SDN-like Architecture
The SDN-like architecture for this project would consist of a control
server which is responsible for managing the data flow to individual
database servers. The devices communicates with the control server to
get the configuration files which holds the configuration information
for capturing images, changes to device parameters, and is also
responsible for calculating the latency of the network and accordingly
decides the number of archive files to be sent in a single frame.
The control server receives hello messages once every two seconds from
the database servers along with the CPU, memory and network utilization.

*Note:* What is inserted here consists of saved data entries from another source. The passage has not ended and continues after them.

/-- **NEXT TO EVERY `θ` THERE IS ONE WHOSE RESIDUAL FACTOR HAS THE NEW-FIELD SHAPE AT GENERATION `0`** — same `Stage13RParams` data (torus numerics, couplings, backgrounds, step
weights, selectors, …), same smearing functions `Phih`, same quadratic forms `quad`; only `ζ0` is replaced by `ζ0 0 Y ω := g p n Ω Λ Y (ω 1).1`, `ζ0 j := 1` for `j ≥ 1`.  (An
anonymous-constructor inhabitation of the DISPLAYED hypothesis of this file; no parameter of record is built.) [cite: Balaban1988Convergent, (3.2) p.265, p.267 (shape only)] -/
theorem exists_zh_newFieldShape (θ : Stage13HParams F N)
    (g : (p : B12.RunParams) → ℕ → (ℕ → Set (Site (F.P p.K) 0)) → (ℕ → Set (Site (F.P p.K) 0)) → Set (Site (F.P p.K) 0) → GaugeField (F.P p.K) 1 (SU N) → ℝ) :
    ∃ θ' : Stage13HParams F N, θ'.toStage13RParams = θ.toStage13RParams ∧ θ'.Phih = θ.Phih ∧
      (∀ p n Ω Λ j Y ω, (θ'.Zh p n Ω Λ).quad j Y ω = (θ.Zh p n Ω Λ).quad j Y ω) ∧
      ∀ p n Ω Λ j Y ω, (θ'.Zh p n Ω Λ).ζ0 j Y ω = if j = 0 then g p n Ω Λ Y (ω 1).1 else 1 :=
  ⟨{ θ with Zh := fun p n Ω Λ => ⟨fun j Y ω => if j = 0 then g p n Ω Λ Y (ω 1).1 else 1, (θ.Zh p n Ω Λ).quad⟩ }, rfl, rfl, fun _ _ _ _ _ _ _ => rfl,
    fun _ _ _ _ _ _ _ => rfl⟩

/-- **A RESIDUAL OF THE NEW-FIELD SHAPE OBEYS 12b's ROW OF RECORD** `TkResidualW.LocalLaws` (TWO-SCALE since W2∕T1′) — `…N11TwoScaleRowDoor.localLaws_of_newFieldShape` at `k = 0` read at
the history-indexed slot: the proviso row `zhLocal` of `Provisos₁₃CoPH` is met AT this `(p, n, Ω, Λ)` by such a factor. [cite: Balaban1988Convergent, (3.1) p.264, (3.2)–(3.4) p.265, p.267] -/
theorem localLaws_zh_of_newFieldShape (θ : Stage13HParams F N) (p : B12.RunParams) (n : ℕ) (Ω Λ : ℕ → Set (Site (F.P p.K) 0))
    {g : Set (Site (F.P p.K) 0) → GaugeField (F.P p.K) 1 (SU N) → ℝ} (hZh : ∀ j Y ω, (θ.Zh p n Ω Λ).ζ0 j Y ω = if j = 0 then g Y (ω 1).1 else 1) :
    (θ.Zh p n Ω Λ).LocalLaws :=
  localLaws_of_newFieldShape (k := 0) hZh

end Inhabited

/-! ## §1. At 11a's base configuration the factor READS the coarse field (contrast `…N11TopPairLocalResidual.WtOfRecord₁₃H_ζ_baseCfg_eq_of_localLaws`) -/

section Reading

variable (θ : Stage13HParams F N) (p : B12.RunParams)

/-- ★ **`ζ_0(Y)(base₁V′) = g Y V′` AT EVERY `θ` WHOSE GENERATION-0 FACTOR HAS THE NEW-FIELD SHAPE**: the level-`1` component of `base₁(V′)` IS `V′`, and the factor reads exactly that
component — so the value DEPENDS on `V′` (under the one-scale law `hzh` it did not: A §1). [cite: Balaban1988Convergent, (2.18) p.257, (3.2) p.265, p.267] -/
theorem WtOfRecord₁₃H_ζ_baseCfg_of_newFieldShape {n : ℕ} (s : SeqOfRecord F θ.ν θ.τ9.M (gOfRecord₁₃ F N θ.toStage13Params p) p.K n)
    {g : Set (Site (F.P p.K) 0) → GaugeField (F.P p.K) 1 (SU N) → ℝ} (hζ : ∀ Y ω, (θ.Zh p n s.Ω s.Λ).ζ0 0 Y ω = g Y (ω 1).1)
    (Y : Set (Site (F.P p.K) 0)) (V' : GaugeField (F.P p.K) 1 (SU N)) :
    (WtOfRecord₁₃H F N θ p s).ζ 0 Y (baseCfg (V := FluctV N) 1 V') = g Y V' := by
  rw [WtOfRecord₁₃H_ζ_eq_ζ0, hζ]
  exact congrArg (g Y) (funext fun b => baseCfg_fst_self (V := FluctV N) 1 V' b)

end Reading

/-! ## §2. The top pair's new-side prefactor: `g ∅ V′ · e^{−½quad_0(𝕋)(base₁V′)}` — it vanishes exactly where the profile does -/

section Prefactor

variable (θ : Stage13HParams F N) (p : B12.RunParams)

/-- ★★ **THE PREFACTOR IS `g ∅ V′ · e^{−½quad_0(𝕋)(base₁V′)}`** — the profile read AT `V′` times a positive exponential (A §2 had the constant `c = ζ_0(∅)(base₁ 1)` in place of `g ∅ V′`).
[cite: Balaban1988Convergent, (2.18) p.257, (2.21)–(2.22) p.258, p.267, (3.2) p.265] -/
theorem top_prefactor_eq_of_newFieldShape (s' : SeqOfRecord F θ.ν θ.τ9.M (gOfRecord₁₃ F N θ.toStage13Params p) p.K 1)
    {g : Set (Site (F.P p.K) 0) → GaugeField (F.P p.K) 1 (SU N) → ℝ} (hζ : ∀ Y ω, (θ.Zh p 1 s'.Ω s'.Λ).ζ0 0 Y ω = g Y (ω 1).1) (V' : GaugeField (F.P p.K) 1 (SU N)) :
    (WtOfRecord₁₃H F N θ p s').ζ 0 ∅ (baseCfg (V := FluctV N) 1 V') * (WtOfRecord₁₃H F N θ p s').w 0 Set.univ ∅ ∅ (baseCfg (V := FluctV N) 1 V') =
      g ∅ V' * Real.exp (-(1 / 2 : ℝ) * (θ.Zh p 1 s'.Ω s'.Λ).quad 0 Set.univ (baseCfg (V := FluctV N) 1 V')) := by
  rw [WtOfRecord₁₃H_ζ_baseCfg_of_newFieldShape θ p s' hζ ∅ V', WtOfRecord₁₃H_w_univ_empty_empty]

/-- ★★ **… SO IT VANISHES AT `V′` IFF `g ∅ V′ = 0`** — a condition that DEPENDS ON `V′` (A §2: iff the constant `c` vanishes, the same for every `V′`).
[cite: Balaban1988Convergent, (2.21)–(2.22) p.258, p.267, (3.2) p.265 (bookkeeping)] -/
theorem top_prefactor_eq_zero_iff_of_newFieldShape (s' : SeqOfRecord F θ.ν θ.τ9.M (gOfRecord₁₃ F N θ.toStage13Params p) p.K 1)
    {g : Set (Site (F.P p.K) 0) → GaugeField (F.P p.K) 1 (SU N) → ℝ} (hζ : ∀ Y ω, (θ.Zh p 1 s'.Ω s'.Λ).ζ0 0 Y ω = g Y (ω 1).1) (V' : GaugeField (F.P p.K) 1 (SU N)) :
    (WtOfRecord₁₃H F N θ p s').ζ 0 ∅ (baseCfg (V := FluctV N) 1 V') * (WtOfRecord₁₃H F N θ p s').w 0 Set.univ ∅ ∅ (baseCfg (V := FluctV N) 1 V') = 0 ↔ g ∅ V' = 0 := by
  rw [top_prefactor_eq_of_newFieldShape θ p s' hζ V', mul_eq_zero, or_iff_left (Real.exp_pos _).ne']

/-- ★★ **THE NEW SIDE OF THE TOP PAIR**: `sect2Slot(W^θ(s′), s′, u₁, e₁, U)(V′) = g ∅ V′ · e^{−½quad_0(𝕋)(base₁V′)} · exp A_1(s′; u₁, (∅,0), e₁)(U(base-gauge₁V′))` at `s′ = (𝕋, 𝕋)`.
[cite: Balaban1988Convergent, (2.18) p.257, (2.22)–(2.23) p.258, (3.23)–(3.25) p.270, (3.2) p.265; Balaban1987RG1, Thm 1 p.259] -/
theorem sect2Slot_top_pair_eq_of_newFieldShape (s' : SeqOfRecord F θ.ν θ.τ9.M (gOfRecord₁₃ F N θ.toStage13Params p) p.K 1)
    {g : Set (Site (F.P p.K) 0) → GaugeField (F.P p.K) 1 (SU N) → ℝ} (hζ : ∀ Y ω, (θ.Zh p 1 s'.Ω s'.Λ).ζ0 0 Y ω = g Y (ω 1).1) (hΩ : s'.Ω 1 = Set.univ) (hΛ : s'.Λ 1 = Set.univ)
    (Sg : Sect2.Setting (MatA N) (SU N)) (Rz : Sect2.Residual (F.P p.K) (MatA N)) (u₁ : Sect2.TermValues (F.P p.K) (MatA N) (FluctV N) θ.τ9.M) (e₁ : ℝ) (U : BgMap F N p.K)
    (V' : GaugeField (F.P p.K) 1 (SU N)) :
    sect2Slot F N (FluctV N) p.K Sg Rz (WtOfRecord₁₃H F N θ p s') s' u₁ e₁ U V' =
      g ∅ V' * Real.exp (-(1 / 2 : ℝ) * (θ.Zh p 1 s'.Ω s'.Λ).quad 0 Set.univ (baseCfg (V := FluctV N) 1 V')) *
        Real.exp ((sect2ActionDataOfRecord F N (FluctV N) p.K Sg Rz s' u₁ (fun _ => ∅, fun _ => 0) e₁).action23 1
          (U (fun j => ((baseCfg (V := FluctV N) 1 V') j).1))) := by
  rw [sect2Slot_top_eq_exp (FluctV N) p.K Sg Rz (WtOfRecord₁₃H F N θ p s') s' hΩ hΛ u₁ e₁ U V', Finset.prod_range_one,
    top_prefactor_eq_of_newFieldShape θ p s' hζ V']

/-- **ON A ROUGH COARSE FIELD A CUT-OFF PROFILE KILLS THE NEW SIDE** (`hcut`: `g ∅` vanishes off the `2α₀(Lη₁)²`-plaquette-small fields — the SHAPE of print's (3.2) small-field
functions of `V_1`): `sect2Slot(…)(V′) = 0` at every `V′` with `¬PlaqSmall(2α₀(Lη₁)²) V′`. [cite: Balaban1988Convergent, (3.2) p.265, p.267, (3.25) p.270 (bookkeeping)] -/
theorem sect2Slot_top_pair_eq_zero_of_cutoff (s' : SeqOfRecord F θ.ν θ.τ9.M (gOfRecord₁₃ F N θ.toStage13Params p) p.K 1)
    {g : Set (Site (F.P p.K) 0) → GaugeField (F.P p.K) 1 (SU N) → ℝ} (hζ : ∀ Y ω, (θ.Zh p 1 s'.Ω s'.Λ).ζ0 0 Y ω = g Y (ω 1).1) (hΩ : s'.Ω 1 = Set.univ) (hΛ : s'.Λ 1 = Set.univ)
    {α₀ : ℝ} (hcut : ∀ V', ¬ PlaqSmall (2 * α₀ * (((F.P p.K).L : ℝ) ^ 1 * (F.P p.K).eta 1) ^ 2) V' → g ∅ V' = 0)
    (Sg : Sect2.Setting (MatA N) (SU N)) (Rz : Sect2.Residual (F.P p.K) (MatA N)) (u₁ : Sect2.TermValues (F.P p.K) (MatA N) (FluctV N) θ.τ9.M) (e₁ : ℝ) (U : BgMap F N p.K)
    {V' : GaugeField (F.P p.K) 1 (SU N)} (hV' : ¬ PlaqSmall (2 * α₀ * (((F.P p.K).L : ℝ) ^ 1 * (F.P p.K).eta 1) ^ 2) V') :
    sect2Slot F N (FluctV N) p.K Sg Rz (WtOfRecord₁₃H F N θ p s') s' u₁ e₁ U V' = 0 := by
  rw [sect2Slot_top_pair_eq_of_newFieldShape θ p s' hζ hΩ hΛ Sg Rz u₁ e₁ U V', hcut V' hV', zero_mul, zero_mul]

On receiving this information the control server calculates which server
has less utilization and sends this information to the device. The
SDN-like architecture can be shown in figure 5. The device initially
communicates with the control server requesting the information of the
server to which it needs to send the data on receiving that information,
it initiates a handshake with corresponding database server, encrypts
the communication channel and uploads all the information. An extra
layer of security can also be added wherein the control server also
updates the known hosts file for individual database server and makes an
entry only for the device that is about to send the data and remove it
once the data has been uploaded. This will make sure that the database
server will only accept connection request from the client whose
information has been appended by the control server. This requires some
testing and research since these database servers might not be at the
cusp headquarters or inside the cusp’s private network. Best security
practices and techniques needs to be implemented before deploying this
security method.\
Decryption
The encrypted information might be kept encrypted unless there is a
requirement to use the information by researchers for analysis. Once the
request for accessing the data is processed, the set of images are
passed through the image processing pipeline where the images will be
decrypted byte-by-byte with the same 128 bit key which was used for
encryption. The images will be processed by the image processing
algorithm which will provide researchers with only the required amount
of information for analysis.
The data that is being collected will also be sent by volunteering
citizens who are using our device thus we would also like to present the
processed images on the website to which they would have a password
protected access. The images would undergo decryption process in the
main frame server at cusp and the decrypted images will be processed by
image processing algorithm blurring out the windows and other sensitive
information and then shown on the website.
Displaying processed data
The volunteering citizens might be interested in preliminary analysis
performed on the data that is being captured by the device that they
have set up at their residence. We know that visual methods can make the
point much stronger than simply describing the data, thus we need to
design a better way to visualize the analysis on the webiste. we also
need to provide a way for other citizens to volunteer for participating
in urban science.
The ’Citysynth’ website design calls for users to access the website in
order to see the processed data. On the computation end, the images will
be processed by other algorithms that would provide certain information
like light pollution and energy efficiency of their neighbourhood and
probably a few steps that they can take to improve the community. These
algorithms are currently under development, but once developed, the
website would host all these information in an aesthetically pleasing
visual format empowering citizens with the information and probably the
steps that they should take to make the community a better place to
live.
The website has to maintain security of the user information that is
being used for accepting joining request and login credentials that is
being entered for authentication.
Though it is not important but we have designed the website in such a
way that the images cannot be downloaded by some of the common means
used for downloading data from the websites. The website details can be
split up into two parts viz.\
-
Signup
-
Home Page
Signup
The first page of the website calls for user sign in or user sign up.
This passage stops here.